Polis’s Parole Violation
In a Substack post that he published on the eve of the June 1 release of Tina Peters, Gov. Jared Polis invited still greater scrutiny of his behavior in this case.
As I noted in my own May 25 post, Polis justified his decision to cut in half Peters’s nine-year sentence on an appeals court’s April 2 ruling. In agreement with the argument of Peters’s legal team, the appeals court found that at sentencing the trial judge had improperly punished her for her First Amendment-protected speech. Here in part is what the appeals court wrote in remanding her case back to the trial judge for resentencing:
[I]t is apparent that the court imposed the lengthy sentence it did because Peters continued to espouse the views that led her to commit these crimes.
[...]
[T]he court’s improper consideration of Peters’s protected speech to impose a longer prison sentence necessarily means the error was substantial.
Thus we remand the matter for resentencing.
It disappoints me to continue to see some Polis critics misrepresent him as having excused her crime on First Amendment grounds. He has always expressed clearly that the reason for his action was the sentence, not her prosecution and conviction. It disappoints me more, however, to see Polis advance a bogus argument for a crucial aspect of his intercession in her case.
As I noted before, the appeals court having remanded Peters’s sentence, it was incumbent upon the trial judge to take corrective action per the order of the appeals court. Instead of supporting regularity in our judicial system and promoting faith in it, Polis further politicized the Peters case by reducing her sentence himself, in preemption of the trial court. He vastly compounded the damage by circumventing the normal parole process and directing that she be released on parole on June 1.
All of that was bad enough. In his essay, Polis added insult to injury. Here is how he explained why he injected himself into this case (emphasis added):
Earlier this month, I granted clemency to Tina Peters, reducing her sentence from 8¾ years to 4⅜ years, with a corresponding parole date of June 1, 2026. The reaction, positive and negative, was immediate and intense.
[...]
Some have asked why I did not simply allow the courts to continue the process. The answer is simple. Any path through the courts would likely have taken years of appeals. I wanted to provide finality to this case, and as Governor I used my constitutional power of clemency to do what I believe is right, just as I did in the case of trucker Rogel Aguilera-Mederos who was guilty of and convicted on multiple charges, including vehicular homicide and was originally sentenced to 110 years which I reduced to ten years, a more typical sentence for his horrible crimes.
Polis’s action in the case of Rogel Aguilera-Mederos is similar in one respect and substantially different in a consequential other. A jury found Aguilera-Mederos guilty of vehicular homicide in October 2021 and Judge Bruce Jones, citing guidelines, sentenced him to 110 years. The prosecutor in Aguilera-Mederos’s case, District Attorney Alexis King, expressed the view that the 110 year sentence was too harsh and made a formal request for a resentencing hearing, which Judge Jones granted on December 22. Same as in the Peters case, Polis preempted the resentencing hearing, which had been scheduled for January 2022, and unilaterally reduced the sentence (to 10 years, in line with what District Attorney King indicated would be appropriate).

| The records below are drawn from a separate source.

import Mathlib
import Literature.MathematicalPhysics.QuantumLattice.HubbardBandSectorCountingToolbox
import HarnessLib

/-!
# Four-sector counting, fold ranges: the SHARP level count of the diagonal function near a nondegenerate minimum

Topic `Literature/MathematicalPhysics/QuantumLattice`; sub-namespace `BandSectorCounting` (continues `HubbardBandSectorCountingToolbox`).
Part (F3b) of the log-free ANISOTROPIC anchored four-sector counting lemma («E1-P2-THIN-COUNT», cell gate-hubbard-kl, plan g17 (R41); seat p4; plan
HOME/prover-p4/E1-P2-THIN-COUNT-PLAN.md §Refinement 4).  In the fold ranges the per-anti-diagonal count is `≍ δ/(w√|D(σ)|)` (`gridCount_L5`, `D(σ) = h(σ,σ)`
the diagonal function), and the isotropic proof sums it through the level counts `#{σ : |D(σ)| ≤ η} ≤ Xη/w + Y√η/w + Z` (`count_levels_diag`) over dyadic
levels `η`: the `Y√η/w` term — rows near a critical point of `D` — contributes `Y·δ/w²` at EVERY level, hence the dyadic depth factor `(J+1)` (the second
logarithm of `count_pairs_exists`; Mastropietro p. 229).  Near a NONDEGENERATE MINIMUM `σ_c` of `D` with value `D_c < 0` (the umklapp-corner rows whose
anti-diagonal does cross the level `0`) the level sets are in fact much thinner than `√η`: on `{D ∈ [−2η, −η]}` one has `|σ − σ_c| ≥ √(|D_c|/A)` as soon as
`4η ≤ |D_c|`, so `|D′| ≥ c₂√(|D_c|/A)` there and the level set has length `≤ η√A/(c₂√|D_c|)` on each side.  Summed against `δ/(w√η)` this gives
`Σ_η √η · δ√A/(c₂√|D_c| w²) = O(δ/w²)` uniformly in `D_c` (a discrete arcsine integral) — no logarithm.  This file is that level count, as pure
one-variable calculus on a grid `x₀ + i·h`:

* **`level_count_near_min_sharp`** — `c₂ ≤ g″ ≤ A` on `[σ_c − R, σ_c + R]`, `g′(σ_c) = 0`, `g(σ_c) = D_c < 0`, `0 < η`, `4η ≤ −D_c`:
  `#{i < N : xᵢ ∈ [σ_c − R, σ_c + R], g(xᵢ) ∈ [−2η, −η]} ≤ 2·(η√A/(c₂√(−D_c))/h + 1)`;
* **`level_count_near_min_crude`** — `c₂ ≤ g″` only: `#{i < N : xᵢ ∈ [σ_c − R, σ_c + R], g(xᵢ) ≤ 2η} ≤ 2√(2(2η − D_c)/c₂)/h + 1` (all levels, any sign of `D_c`).

Everything is PROVED; no definitions, no named facts.

## Sources

* G. Benfatto, A. Giuliani, V. Mastropietro, Ann. Henri Poincaré 7 (2006) 809–898, Lemma 3.1 / App. A2–A3. [BenfattoGiulianiMastropietro2006]
* V. Mastropietro, *Non-Perturbative Renormalization* (World Scientific, 2008), ch. 14, (14.67) p. 223; p. 229. [Mastropietro2008]
-/

noncomputable section

open Real Set

namespace Literature.MathematicalPhysics.QuantumLattice.BandSectorCounting

/-- First-derivative growth away from a critical point: `g″ ≥ c₂` on `[x, y]` gives `g′ z − g′ x ≥ c₂ (z − x)` for `z ∈ [x, y]`. [folklore] -/
private theorem deriv_growth_right {g' g'' : ℝ → ℝ} (hg' : ∀ z, HasDerivAt g' (g'' z) z) {x y c₂ : ℝ}
    (h : ∀ z ∈ Icc x y, c₂ ≤ g'' z) {z : ℝ} (hz : z ∈ Icc x y) : c₂ * (z - x) ≤ g' z - g' x := by
  have hd' : ∀ z, HasDerivAt g' (deriv g' z) z := fun z => by rw [(hg' z).deriv]; exact hg' z
  exact (convex_Icc x y).mul_sub_le_image_sub_of_le_deriv
    (fun t _ => (hd' t).continuousAt.continuousWithinAt)
    (fun t _ => (hd' t).differentiableAt.differentiableWithinAt)
    (fun t ht => by rw [(hg' t).deriv]; exact h t (interior_subset ht)) x
    (left_mem_Icc.2 (hz.1.trans hz.2)) z hz hz.1

/-- Mirror image: `g″ ≥ c₂` on `[x, y]` gives `g′ y − g′ z ≥ c₂ (y − z)` for `z ∈ [x, y]`. [folklore] -/
private theorem deriv_growth_left {g' g'' : ℝ → ℝ} (hg' : ∀ z, HasDerivAt g' (g'' z) z) {x y c₂ : ℝ}
    (h : ∀ z ∈ Icc x y, c₂ ≤ g'' z) {z : ℝ} (hz : z ∈ Icc x y) : c₂ * (y - z) ≤ g' y - g' z := by
  have hd' : ∀ z, HasDerivAt g' (deriv g' z) z := fun z => by rw [(hg' z).deriv]; exact hg' z
  exact (convex_Icc x y).mul_sub_le_image_sub_of_le_deriv
    (fun t _ => (hd' t).continuousAt.continuousWithinAt)
    (fun t _ => (hd' t).differentiableAt.differentiableWithinAt)
    (fun t ht => by rw [(hg' t).deriv]; exact h t (interior_subset ht)) z hz y
    (right_mem_Icc.2 (hz.1.trans hz.2)) hz.2

/-- Second-order UPPER bound to the right: `g″ ≤ A` on `[x, y]` gives `g y ≤ g x + g′ x (y − x) + (A/2)(y − x)²`. [folklore] -/
private theorem quadratic_upper_right {g g' g'' : ℝ → ℝ} (hg : ∀ z, HasDerivAt g (g' z) z)
    (hg' : ∀ z, HasDerivAt g' (g'' z) z) {x y A : ℝ} (hxy : x ≤ y) (h : ∀ z ∈ Icc x y, g'' z ≤ A) :
    g y ≤ g x + g' x * (y - x) + A / 2 * (y - x) ^ 2 := by
  have := quadratic_lower_right (g := fun z => -g z) (g' := fun z => -g' z) (g'' := fun z => -g'' z)
    (fun z => (hg z).neg) (fun z => (hg' z).neg) hxy (c₂ := -A) (fun z hz => by linarith [h z hz])
  linarith

/-- Second-order UPPER bound to the left: `g″ ≤ A` on `[x, y]` gives `g x ≤ g y + g′ y (x − y) + (A/2)(x − y)²`. [folklore] -/
private theorem quadratic_upper_left {g g' g'' : ℝ → ℝ} (hg : ∀ z, HasDerivAt g (g' z) z)
    (hg' : ∀ z, HasDerivAt g' (g'' z) z) {x y A : ℝ} (hxy : x ≤ y) (h : ∀ z ∈ Icc x y, g'' z ≤ A) :
    g x ≤ g y + g' y * (x - y) + A / 2 * (x - y) ^ 2 := by
  have := quadratic_lower_left (g := fun z => -g z) (g' := fun z => -g' z) (g'' := fun z => -g'' z)
    (fun z => (hg z).neg) (fun z => (hg' z).neg) hxy (c₂ := -A) (fun z hz => by linarith [h z hz])
  linarith

/-- **Sharp level count near a nondegenerate minimum.**  Let `c₂ ≤ g″ ≤ A` on `I = [σ_c − R, σ_c + R]`, `g′(σ_c) = 0`, `g(σ_c) = D_c < 0`, and
`0 < η`, `4η ≤ −D_c`.  Then on `I ∩ {g ∈ [−2η, −η]}` one has `|σ − σ_c| ≥ √(−D_c/A)` and `|g′| ≥ c₂√(−D_c/A)`, so the grid points `xᵢ = x₀ + i·h` there number
`≤ 2·(η√A/(c₂√(−D_c))/h + 1)` (one cluster of length `≤ η/(c₂√(−D_c/A))` on each side of `σ_c`).  Replaces the `√η/w` of `count_levels_diag` at levels
`η ≤ |D_c|/4`. [cite: BenfattoGiulianiMastropietro2006, Lemma 3.1 / App. A2] -/
theorem level_count_near_min_sharp {g g' g'' : ℝ → ℝ} (hg : ∀ z, HasDerivAt g (g' z) z)
    (hg' : ∀ z, HasDerivAt g' (g'' z) z) {σc R c₂ A Dc η : ℝ} (hc₂ : 0 < c₂) (hA : 0 < A)
    (hcrit : g' σc = 0) (hval : g σc = Dc) (hη : 0 < η) (hη4 : 4 * η ≤ -Dc)
    (hlo : ∀ z ∈ Icc (σc - R) (σc + R), c₂ ≤ g'' z) (hhi : ∀ z ∈ Icc (σc - R) (σc + R), g'' z ≤ A)
    {x₀ h : ℝ} (hh : 0 < h) (N : ℕ) :
    ((((Finset.range N).filter fun i : ℕ =>
        x₀ + i * h ∈ Icc (σc - R) (σc + R) ∧ g (x₀ + i * h) ∈ Icc (-2 * η) (-η)).card : ℝ)) ≤
      2 * (η * Real.sqrt A / (c₂ * Real.sqrt (-Dc)) / h + 1) := by
  classical
  have hDc : 0 < -Dc := by linarith
  set smin := Real.sqrt (-Dc / A) with hsmin
  have hsmin0 : 0 < smin := Real.sqrt_pos.2 (div_pos hDc hA)
  set lam := c₂ * smin with hlam
  have hlam0 : 0 < lam := mul_pos hc₂ hsmin0
  set ℓ := η / lam with hℓ
  have hℓ0 : 0 ≤ ℓ := div_nonneg hη.le hlam0.le
  -- the length bound equals the stated one
  have hℓeq : ℓ = η * Real.sqrt A / (c₂ * Real.sqrt (-Dc)) := by
    rw [hℓ, hlam, hsmin, Real.sqrt_div hDc.le]
    have hsA : 0 < Real.sqrt A := Real.sqrt_pos.2 hA
    have hsD : 0 < Real.sqrt (-Dc) := Real.sqrt_pos.2 hDc
    field_simp
  -- (1) on the level set, `|σ − σ_c| ≥ smin`
  have hfar : ∀ σ ∈ Icc (σc - R) (σc + R), -2 * η ≤ g σ → smin ≤ |σ - σc| := by
    intro σ hσ hgσ
    have hsq : -Dc / A ≤ (σ - σc) ^ 2 := by
      rw [div_le_iff₀ hA]
      rcases le_total σc σ with hle | hle
      · have hup := quadratic_upper_right hg hg' hle (A := A) (fun z hz => hhi z ⟨by linarith [hz.1, hσ.1, hσ.2], hz.2.trans hσ.2⟩)
        rw [hcrit, hval, zero_mul, add_zero] at hup
        nlinarith
      · have hup := quadratic_upper_left hg hg' hle (A := A) (fun z hz => hhi z ⟨hσ.1.trans hz.1, by linarith [hz.2, hσ.1, hσ.2]⟩)
        rw [hcrit, hval, zero_mul, add_zero] at hup
        nlinarith
    calc smin = Real.sqrt (-Dc / A) := hsmin
      _ ≤ Real.sqrt ((σ - σc) ^ 2) := Real.sqrt_le_sqrt hsq
      _ = |σ - σc| := Real.sqrt_sq_eq_abs _
  -- (2) `|g′ z| ≥ c₂ |z − σ_c|` on `I`
  have hder : ∀ z ∈ Icc (σc - R) (σc + R), c₂ * |z - σc| ≤ |g' z| := by
    intro z hz
    rcases le_total σc z with hle | hle
    · have := deriv_growth_right hg' (x := σc) (y := σc + R) (fun u hu => hlo u ⟨by linarith [hu.1, hz.1, hz.2], hu.2⟩) ⟨hle, hz.2⟩
      rw [hcrit, sub_zero] at this
      rw [abs_of_nonneg (sub_nonneg.2 hle)]
      exact this.trans (le_abs_self _)
    · have := deriv_growth_left hg' (x := σc - R) (y := σc) (fun u hu => hlo u ⟨hu.1, by linarith [hu.2, hz.1, hz.2]⟩) ⟨hz.1, hle⟩
      rw [hcrit, zero_sub] at this
      rw [abs_of_nonpos (sub_nonpos.2 hle), neg_sub]
      exact this.trans (by rw [← abs_neg]; exact le_abs_self _)
  -- (3) two level points on the same side of `σ_c` are within `ℓ`
  have hpair : ∀ σ₁ σ₂ : ℝ, σ₁ ≤ σ₂ → σ₁ ∈ Icc (σc - R) (σc + R) → σ₂ ∈ Icc (σc - R) (σc + R) →
      g σ₁ ∈ Icc (-2 * η) (-η) → g σ₂ ∈ Icc (-2 * η) (-η) → (σc ≤ σ₁ ∨ σ₂ ≤ σc) → σ₂ - σ₁ ≤ ℓ := by
    intro σ₁ σ₂ h12 hσ₁ hσ₂ hg₁ hg₂ hside
    have hmin : ∀ z ∈ Icc σ₁ σ₂, lam ≤ |g' z| := by
      intro z hz
      have hzI : z ∈ Icc (σc - R) (σc + R) := ⟨hσ₁.1.trans hz.1, hz.2.trans hσ₂.2⟩
      refine le_trans ?_ (hder z hzI)
      rw [hlam]
      refine mul_le_mul_of_nonneg_left ?_ hc₂.le
      rcases hside with hs | hs
      · -- right side: `z − σ_c ≥ σ₁ − σ_c ≥ smin`
        have h1 := hfar σ₁ hσ₁ hg₁.1
        rw [abs_of_nonneg (by linarith : 0 ≤ σ₁ - σc)] at h1
        rw [abs_of_nonneg (by linarith [hz.1] : 0 ≤ z - σc)]
        linarith [hz.1]
      · have h2 := hfar σ₂ hσ₂ hg₂.1
        rw [abs_of_nonpos (by linarith : σ₂ - σc ≤ 0)] at h2
        rw [abs_of_nonpos (by linarith [hz.2] : z - σc ≤ 0)]
        linarith [hz.2]
    have hlow := mul_sub_le_abs_sub_of_le_abs_deriv hg h12 hlam0 hmin
    have hup : |g σ₂ - g σ₁| ≤ η := by
      rw [abs_le]; constructor <;> linarith [hg₁.1, hg₁.2, hg₂.1, hg₂.2]
    rw [hℓ, le_div_iff₀ hlam0]; nlinarith
  -- (4) count: split the index set by side
  set P : ℕ → Prop := fun i => x₀ + i * h ∈ Icc (σc - R) (σc + R) ∧ g (x₀ + i * h) ∈ Icc (-2 * η) (-η) with hP
  set S := (Finset.range N).filter P with hS
  set S₁ := S.filter (fun i : ℕ => σc ≤ x₀ + i * h) with hS₁
  set S₂ := S.filter (fun i : ℕ => ¬ σc ≤ x₀ + i * h) with hS₂
  have hsplit : S.card = S₁.card + S₂.card := by
    rw [hS₁, hS₂]; exact (Finset.card_filter_add_card_filter_not _).symm
  have hdiam : ∀ T : Finset ℕ, (∀ i ∈ T, P i) → ((∀ i ∈ T, σc ≤ x₀ + i * h) ∨ (∀ i ∈ T, x₀ + i * h ≤ σc)) →
      (T.card : ℝ) ≤ ℓ / h + 1 := by
    intro T hT hsideT
    refine natCard_le_of_diam (div_nonneg hℓ0 hh.le) fun i hi j hj => ?_
    rcases le_total i j with hij | hij
    · have hij' : (i : ℝ) ≤ j := by exact_mod_cast hij
      have h12 : x₀ + i * h ≤ x₀ + j * h := by nlinarith
      have hside : σc ≤ x₀ + i * h ∨ x₀ + j * h ≤ σc := by
        rcases hsideT with hs | hs
        · exact Or.inl (hs i hi)
        · exact Or.inr (hs j hj)
      have := hpair _ _ h12 (hT i hi).1 (hT j hj).1 (hT i hi).2 (hT j hj).2 hside
      rw [le_div_iff₀ hh]; nlinarith
    · have hij' : (j : ℝ) ≤ i := by exact_mod_cast hij
      have : ((j : ℝ) - i) ≤ 0 := by linarith
      exact this.trans (div_nonneg hℓ0 hh.le)
  have h1 : (S₁.card : ℝ) ≤ ℓ / h + 1 := by
    refine hdiam S₁ (fun i hi => ?_) (Or.inl fun i hi => ?_)
    · rw [hS₁, Finset.mem_filter, hS, Finset.mem_filter] at hi; exact hi.1.2
    · rw [hS₁, Finset.mem_filter] at hi; exact hi.2
  have h2 : (S₂.card : ℝ) ≤ ℓ / h + 1 := by
    refine hdiam S₂ (fun i hi => ?_) (Or.inr fun i hi => ?_)
    · rw [hS₂, Finset.mem_filter, hS, Finset.mem_filter] at hi; exact hi.1.2
    · rw [hS₂, Finset.mem_filter] at hi; exact (not_le.1 hi.2).le
  have : (S.card : ℝ) = S₁.card + S₂.card := by exact_mod_cast hsplit
  rw [this, ← hℓeq]; linarith

/-- **Crude level count near a nondegenerate minimum** (all levels): with `c₂ ≤ g″` on `I = [σ_c − R, σ_c + R]`, `g′(σ_c) = 0`, `g(σ_c) = D_c`,
every `σ ∈ I` with `g(σ) ≤ 2η` has `|σ − σ_c| ≤ √(2(2η − D_c)/c₂)`, so the grid points number `≤ 2√(2(2η − D_c)/c₂)/h + 1` (`= 1` if `2η < D_c`).
[cite: BenfattoGiulianiMastropietro2006, Lemma 3.1 / App. A2] -/
theorem level_count_near_min_crude {g g' g'' : ℝ → ℝ} (hg : ∀ z, HasDerivAt g (g' z) z)
    (hg' : ∀ z, HasDerivAt g' (g'' z) z) {σc R c₂ Dc η : ℝ} (hc₂ : 0 < c₂)
    (hcrit : g' σc = 0) (hval : g σc = Dc)
    (hlo : ∀ z ∈ Icc (σc - R) (σc + R), c₂ ≤ g'' z) {x₀ h : ℝ} (hh : 0 < h) (N : ℕ) :
    ((((Finset.range N).filter fun i : ℕ =>
        x₀ + i * h ∈ Icc (σc - R) (σc + R) ∧ g (x₀ + i * h) ≤ 2 * η).card : ℝ)) ≤
      2 * Real.sqrt (2 * (2 * η - Dc) / c₂) / h + 1 := by
  classical
  set r := Real.sqrt (2 * (2 * η - Dc) / c₂) with hr
  have hr0 : 0 ≤ r := Real.sqrt_nonneg _
  -- every admissible point is within `r` of `σ_c`
  have hnear : ∀ σ ∈ Icc (σc - R) (σc + R), g σ ≤ 2 * η → |σ - σc| ≤ r := by
    intro σ hσ hgσ
    have hsq : (σ - σc) ^ 2 ≤ 2 * (2 * η - Dc) / c₂ := by
      rw [le_div_iff₀ hc₂]
      rcases le_total σc σ with hle | hle
      · have hlow := quadratic_lower_right hg hg' hle (c₂ := c₂) (fun z hz => hlo z ⟨by linarith [hz.1, hσ.1, hσ.2], hz.2.trans hσ.2⟩)
        rw [hcrit, hval, zero_mul, add_zero] at hlow
        nlinarith
      · have hlow := quadratic_lower_left hg hg' hle (c₂ := c₂) (fun z hz => hlo z ⟨hσ.1.trans hz.1, by linarith [hz.2, hσ.1, hσ.2]⟩)
        rw [hcrit, hval, zero_mul, add_zero] at hlow
        nlinarith
    calc |σ - σc| = Real.sqrt ((σ - σc) ^ 2) := (Real.sqrt_sq_eq_abs _).symm
      _ ≤ r := Real.sqrt_le_sqrt hsq
  refine natCard_le_of_diam (by positivity) fun i hi j hj => ?_
  rw [Finset.mem_filter] at hi hj
  have h1 := hnear _ hi.2.1 hi.2.2
  have h2 := hnear _ hj.2.1 hj.2.2
  have : ((j : ℝ) - i) * h ≤ 2 * r := by
    have e : ((j : ℝ) - i) * h = (x₀ + j * h - σc) - (x₀ + i * h - σc) := by ring
    rw [e]
    have := abs_sub_abs_le_abs_sub (x₀ + j * h - σc) (x₀ + i * h - σc)
    linarith [le_abs_self ((x₀ + j * h - σc) - (x₀ + i * h - σc)), abs_sub (x₀ + j * h - σc) (x₀ + i * h - σc)]
  rw [le_div_iff₀ hh]; linarith
end Literature.MathematicalPhysics.QuantumLattice.BandSectorCounting

end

Up to this point, Polis’s actions in the two cases are indeed similar. However, the first paragraph of Polis’s December 30 clemency letter to Aguilera-Mederos makes clear a crucial difference (emphasis added):
I am writing to inform you that I am granting your application for a commutation. After learning about the highly atypical and unjust sentence in your case, I am commuting your sentence to 10 years and granting you parole eligibility on December 30, 2026.
Polis exercised his prerogative to make Aguilera-Mederos eligible for parole on a date that occurs exactly five years after the date of his clemency order and roughly five years before the conclusion of Aguilera-Medero’s reduced sentence. In stark contrast, Polis ordered Peters released on parole essentially immediately, while roughly two and a half years remained on her reduced sentence.
In his Substack essay, Polis misled his readers with the assertion that in addition to reducing Peters’s sentence he granted her “a corresponding parole date of June 1, 2026.” There is nothing inherently “corresponding” about his having ordered her release. In this highly politicized case, it would have been better had he done the same as he did in the Aguilera-Mederos case and merely moved up her eligibility for parole. Peters’s nearly immediate release is extraordinary, and a mistake.
It may very well be the case, as Polis asserted, that the Peters case “would likely have taken years of appeals” to arrive at full resolution. However, in declaring that he “wanted to provide finality to this case,” Polis revealed that he elevated his own desire – whatever the personal and/or political considerations that underlay it – over crucial interests that go beyond justice in this particular criminal case. Of much greater importance is confidence that our justice system can stand strong and resilient in the face of political manipulation. In the context of the current administration’s relentless onslaughts, the mere appearance that Peters received special favor as a concession to such pressure is deeply damaging.



Yes, "Peters’s nearly immediate release is extraordinary, and a mistake." Thank you for clarifying the details & facts of Polis' grant of clemency to Tina Peters, a dangerous, unapologetic election denier.